Entro questo quadro presento tre riflessioni che danno spazio ai nuclei di ombra e di speranza, di cui fare memoria nel cortile dei gentili.
1) Partiamo dall’irreligione/indifferenza occidentale: a che punto siamo? L’atteggiamento giusto è di mantenersi aperti alla speranza e tenere incollato l’orecchio alla terra per decifrare il brusio di germinazioni invisibili.
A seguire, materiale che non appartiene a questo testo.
/-- **`E_4(t) = 7x⁴/1152 − x⁶/80 + x⁸/256 + x¹⁰/288 − 11x¹⁶/11520`, `x = e^{−t}`** (both sides solve `y′ = E_1E_3 + E_2²/2 − 16y`,
`y(0) = 0`). [new here — MODEL] -/
theorem univ_four (t : ℝ) :
    cascadeSolution 1 (sineDatum 1) 4 t
      = 7 * exp (-t) ^ 4 / 1152 - exp (-t) ^ 6 / 80 + exp (-t) ^ 8 / 256 + exp (-t) ^ 10 / 288
        - 11 * exp (-t) ^ 16 / 11520 := by
  have hx : ∀ s : ℝ, HasDerivAt (fun s => exp (-s)) (-exp (-s)) s := fun s => by
    simpa using (hasDerivAt_neg s).exp
  have hFd : ∀ s : ℝ, HasDerivAt
      (fun s => 7 * exp (-s) ^ 4 / 1152 - exp (-s) ^ 6 / 80 + exp (-s) ^ 8 / 256 + exp (-s) ^ 10 / 288
        - 11 * exp (-s) ^ 16 / 11520)
      (cascadeSolution 1 (sineDatum 1) 1 s * cascadeSolution 1 (sineDatum 1) 3 s
        + cascadeSolution 1 (sineDatum 1) 2 s ^ 2 / 2
        - 16 * (7 * exp (-s) ^ 4 / 1152 - exp (-s) ^ 6 / 80 + exp (-s) ^ 8 / 256 + exp (-s) ^ 10 / 288
          - 11 * exp (-s) ^ 16 / 11520)) s := by
    intro s
    have h4 : HasDerivAt (fun s => exp (-s) ^ 4) (4 * exp (-s) ^ 3 * (-exp (-s))) s := by
      simpa using (hx s).fun_pow 4
    have h6 : HasDerivAt (fun s => exp (-s) ^ 6) (6 * exp (-s) ^ 5 * (-exp (-s))) s := by
      simpa using (hx s).fun_pow 6
    have h8 : HasDerivAt (fun s => exp (-s) ^ 8) (8 * exp (-s) ^ 7 * (-exp (-s))) s := by
      simpa using (hx s).fun_pow 8
    have h10 : HasDerivAt (fun s => exp (-s) ^ 10) (10 * exp (-s) ^ 9 * (-exp (-s))) s := by
      simpa using (hx s).fun_pow 10
    have h16 : HasDerivAt (fun s => exp (-s) ^ 16) (16 * exp (-s) ^ 15 * (-exp (-s))) s := by
      simpa using (hx s).fun_pow 16
    refine ((((((h4.const_mul 7).div_const 1152).sub (h6.div_const 80)).add (h8.div_const 256)).add
      (h10.div_const 288)).sub ((h16.const_mul 11).div_const 11520)).congr_deriv ?_
    rw [univ_one, univ_two, univ_three]
    ring
  refine eq_of_forced_linear
    (φ := fun s => cascadeSolution 1 (sineDatum 1) 1 s * cascadeSolution 1 (sineDatum 1) 3 s
      + cascadeSolution 1 (sineDatum 1) 2 s ^ 2 / 2)
    (μ := 16) (fun s => hasDerivAt_univ_four s) (fun s => hFd s) ?_ t
  rw [cascadeSolution_init]
  simp [sineDatum]
  norm_num
/-! ## The sup size of the new stress -/

omit hB hB1 in
/-- `‖f₂‖, ‖f₃‖, ‖S_osc‖` pointwise (sup of `∂Ψ` via `K₁`). [folklore] -/
theorem norm_f₂_f₃_Sosc_le
    (hK₁ : ∀ g : 𝕋³ → ℝ, Torus.IsSmooth g → ∀ (i : Fin 3) (y : 𝕋³), ‖Torus.partialDeriv i (Torus.invLaplacian g) y‖ₑ ≤ K₁ * eLpNorm g ⊤ volume)
    {t : ℝ} (ht : t ∈ Icc 0 D.T) {Φ : ℝ} (hΦ : ∀ x y, |Jet.fastF (D.J x) D.s x t y - 1| ≤ Φ) (y : 𝕋³) :
    ‖D.f₂ t y‖ ≤ NN * ((2 * 3 + 1) * (27 * H₂) * (3 * ((K₁ : ℝ) * Φ))) ∧
    ‖D.f₃ t y‖ ≤ NN * (3 * D.mup⁻¹ * (H₁ * (Φ + 1))) ∧
    ‖D.Sosc t y‖ ≤ NN * (2 * (27 * H₁) * (3 * ((K₁ : ℝ) * Φ))) := by
  have hmup := (pos h).2.2.2.1
  have hH1 := hA.hH₁; have hH2 := hA.hH₂
  have hΦ0 : 0 ≤ Φ := (abs_nonneg _).trans (hΦ (Classical.arbitrary _) y)
  have hΨ : ∀ x, Torus.IsSmooth (D.Psi x t) := fun x => (smooth_Psi h x).isSmooth_slice ht
  have hcv : ∀ x, Torus.IsSmooth (D.cvec x t) := fun x => (smooth_cvec h x).isSmooth_slice ht
  -- sup of `∂ₗΨ`
  have hdΨ : ∀ x l z, |Torus.partialDeriv l (D.Psi x t) z| ≤ (K₁ : ℝ) * Φ := by
    intro x l z
    have hg : Torus.IsSmooth (fun z => Jet.fastF (D.J x) D.s x t z - 1) := ((smooth_fastF h x).isSmooth_slice ht).sub (Torus.isSmooth_const _)
    have h1 := hK₁ _ hg l z
    have h2 : eLpNorm (fun z => Jet.fastF (D.J x) D.s x t z - 1) ⊤ volume ≤ ENNReal.ofReal Φ :=
      Torus.eLpNorm_le_of_forall_norm_le (fun z => by rw [Real.norm_eq_abs]; exact hΦ x z) _
    have h3 : ‖Torus.partialDeriv l (Torus.invLaplacian fun z => Jet.fastF (D.J x) D.s x t z - 1) z‖ₑ ≤ ENNReal.ofReal ((K₁ : ℝ) * Φ) := by
      refine h1.trans ?_
      rw [ENNReal.ofReal_mul K₁.coe_nonneg, ENNReal.ofReal_coe_nnreal]
      exact mul_le_mul_right h2 _
    rw [← ofReal_norm, ENNReal.ofReal_le_ofReal_iff (by positivity), Real.norm_eq_abs] at h3
    exact h3
  have hSΨ : ∀ x, ∑ l, |Torus.partialDeriv l (D.Psi x t) y| ≤ 3 * ((K₁ : ℝ) * Φ) := fun x =>
    (Finset.sum_le_sum fun l _ => hdΨ x l y).trans (le_of_eq (by simp only [Finset.sum_const, Finset.card_univ, Fintype.card_fin, nsmul_eq_mul, Nat.cast_ofNat]))
  refine ⟨?_, ?_, ?_⟩
  · show ‖-∑ x, Torus.expansionRemainder (D.cvec x t) (D.Psi x t) y‖ ≤ _
    rw [norm_neg]
    refine (norm_sum_le _ _).trans (sum_le_NN_mul fun x => ?_)
    have := CL22.norm_expansionRemainder_le (hcv x) ((hΨ x).isContDiff (by simp)) y (by positivity : (0:ℝ) ≤ 27 * H₂)
      (fun l => (norm_cvec_le h hA x ht y l).2)
    have h7 : ‖Torus.expansionRemainder (D.cvec x t) (D.Psi x t) y‖ ≤ (2 * 3 + 1) * (27 * H₂) * ∑ l, |Torus.partialDeriv l (D.Psi x t) y| := by
      simpa [Fintype.card_fin] using this
    exact h7.trans (mul_le_mul_of_nonneg_left (hSΨ x) (by positivity))
  · show ‖-∑ x, (D.mup⁻¹ * (D.hdot x t y * Jet.fastF (D.J x) D.s x t y)) • dirVec x‖ ≤ _
    rw [norm_neg]
    refine (norm_sum_le _ _).trans (sum_le_NN_mul fun x => ?_)
    have hf0 : 0 ≤ Jet.fastF (D.J x) D.s x t y := by unfold Jet.fastF; positivity
    have hf1 : Jet.fastF (D.J x) D.s x t y ≤ Φ + 1 := by have := (abs_le.1 (hΦ x y)).2; linarith
    rw [norm_smul, Real.norm_eq_abs, abs_mul, abs_of_pos (inv_pos.2 hmup), abs_mul, abs_of_nonneg hf0]
    calc D.mup⁻¹ * (|D.hdot x t y| * Jet.fastF (D.J x) D.s x t y) * ‖dirVec x‖ ≤ D.mup⁻¹ * (H₁ * (Φ + 1)) * 3 := by
          refine mul_le_mul (mul_le_mul_of_nonneg_left (mul_le_mul (hA.dth_le x t ht y) hf1 hf0 hH1) (by positivity))
            (CL22.norm_dirVec_le x) (norm_nonneg _) (by positivity)
      _ = _ := by ring
  · refine (pi_norm_le_iff_of_nonneg (by have := one_le_NN; positivity)).2 fun j => ?_
    show ‖∑ x, Torus.expansionTensor (D.cvec x t) (D.Psi x t) y j‖ ≤ _
    refine (norm_sum_le _ _).trans (sum_le_NN_mul fun x => ?_)
    refine (CL22.norm_expansionTensor_apply_le ((hΨ x).isContDiff (by simp)) y j).trans ?_
    exact mul_le_mul (mul_le_mul_of_nonneg_left (norm_cvec_le h hA x ht y 0).1 (by norm_num)) (hSΨ x)
      (Finset.sum_nonneg fun _ _ => abs_nonneg _) (by positivity)
import Summits.Ventures.PackingBounds.ThreePointCert.T22Agg1

/-!
# Tammes θ(22) ≤ arccos(699/1000) (A(3, 699/1000) ≤ 21): kernel validation of Gram block R3 (chunks 1–1 of 1)

Framing: lottery ticket; floor = certified bounds/negative ranges. Venture `PackingBounds` (cell
`pub-packcert`), three-point SDP family. Integer data of a feasible point of the Bachoc–Vallentin
semidefinite program (n = 3, s = 699/1000, degree d = 10, Bachoc–Vallentin
multiplier set = cell mode sym2), derived by `cert2lean_s2.py` (sdp gen 5 fork of cert2lean_lp.py) from the exact rational certificate
`sdp-n3-d10-s699-1000-sym2f-lpclient-v1.json` of the cell (exact verifier #1 + verifier #2 of the other seat), in the units of the kernel
checker `ThreePointCert.Check` + `CheckSym2` (soundness `card_le_of_cert3S2`); Gram factors offset-encoded for the
Kronecker-packed chunk validation `ThreePointCert.CheckKron` (emitter `emitleanS2.py` = lp gen 3 emitleanK.py). Generated file: plain
lists of integers / monomials.
-/

namespace Summit.Ventures.PackingBounds.ThreePointCert.T22

open Literature.Geometry.DiscreteGeometry Literature.Geometry.DiscreteGeometry.PolyCert PolyCert.SPoly

set_option maxRecDepth 100000 in
set_option maxHeartbeats 0 in
/-- Block `R3`: rows from 0 (T22.gR3K.z.length rows) of `zᵀ(LLᵀ)z` added to `[]` give `eR3` (kernel, Kronecker-packed chunk check). -/
theorem okR3_1 : chunkOKK T22.gR3K 0 T22.gR3K.z.length [] T22.eR3 = true := by
  decide +kernel

end Summit.Ventures.PackingBounds.ThreePointCert.T22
Esse dicono che, nonostante alcuni recenti ritorni d’esplicito antiteismo e di virulenta critica del cristianesimo, sviluppatisi in Europa da circa dieci anni, l’irreligione occidentale non è più così certa di se stessa. Che cosa intendo con questo nome? Nell’irreligione si esprimono un’empietà e un rifiuto della religione maggiori di quanto siano presenti nell’ateismo, poiché si allontana l’idea stessa di religione. La religione naturale cui aderivano i pensatori empiristi e la prima ondata dell’illuminismo si capovolge in irreligione naturale; l’uomo naturaliter religioso in uomo naturaliter irreligioso, mentre il sacro tramonta definitivamente. L’irreligione significa dunque questo: non solo Dio non esiste e se mai vi è stato non ha lasciato alcuna traccia di sé, ma – se anche vi fosse – non ci servirebbe in nulla nel cammino con cui procediamo a edificare le nostre vite; sarebbe anzi inutile e superfluo. L’irreligione si presenta come fredda indifferenza, convinzione che il sentimento dell’inesistenza di Dio sia quello più sano, persuasione che sentire la mancanza di Dio come mancanza sia un’idea storta. In questo quadro manifesta nuova lena l’ateismo a base positivistica e scientistica, che ripone fiducia solo nella scienza quale luce che dissipa le tenebre dell’errore. Lo scientismo tecnologico si preoccupa più di produrre l’uomo che di combattere Dio: la sua scomparsa seguirà inevitabilmente con l’avvento dell’irreligione. Il perno epistemologico di questa operazione è il postulato di chiusura dell’universo fisico, secondo cui ogni evento fisico che ha una causa, ha una causa esclusivamente fisica (2).
Ma l’irreligione non è più così certa di se stessa. Sta sperimentando il dubbio e si pone degli interrogativi in specie in rapporto al futuro dell’uomo: possiamo produrre l’uomo con le biotecnologie? fare l’uomo così come ve ne è bisogno, produrlo come serve, applicando una sorta di fondamentalismo del mercato e dell’utile alla antropogenesi? Queste domande riproposte da tanti mostrano la necessità di aprire uno specifico ‘atrio dei gentili’ indirizzato agli scienziati ed ai tecnologi che sino a poco fa erano in qualche modo fautori dell’irreligione europea, ma che lentamente si trovano nella loro coscienza confrontati con la domanda se riprendere in mano con la questione dell’uomo anche quella di Dio. Se così accadrà, i credenti potranno favorire un dialogo centrato su una fondamentale contraddizione che insidia tutti: da un lato la micidiale miscela di hybris e sentimento d’onnipotenza che vuole trasformare l’uomo in creatore di se stesso, e dall’altro l’estrema fragilità spirituale e psicologica di tanti contemporanei. Essi sono avvolti in un velo narcisistico che assolutizza ogni loro desiderio, ma che pone un’insuperabile barriera verso gli altri. E’ come se ciascuno s’intendesse come un’isola e dicesse ad ogni altro: noli me tangere, ma poi si scoprisse disperatamente solo e illuso nei suoi sentimenti d’onnipotenza. In quest’atrio dei gentili ci si accorge che problema di Dio e problema dell’uomo vanno insieme, e che come Paolo ad Atene bisogna nuovamente annunciare il Dio ignoto nel grande areopago planetario.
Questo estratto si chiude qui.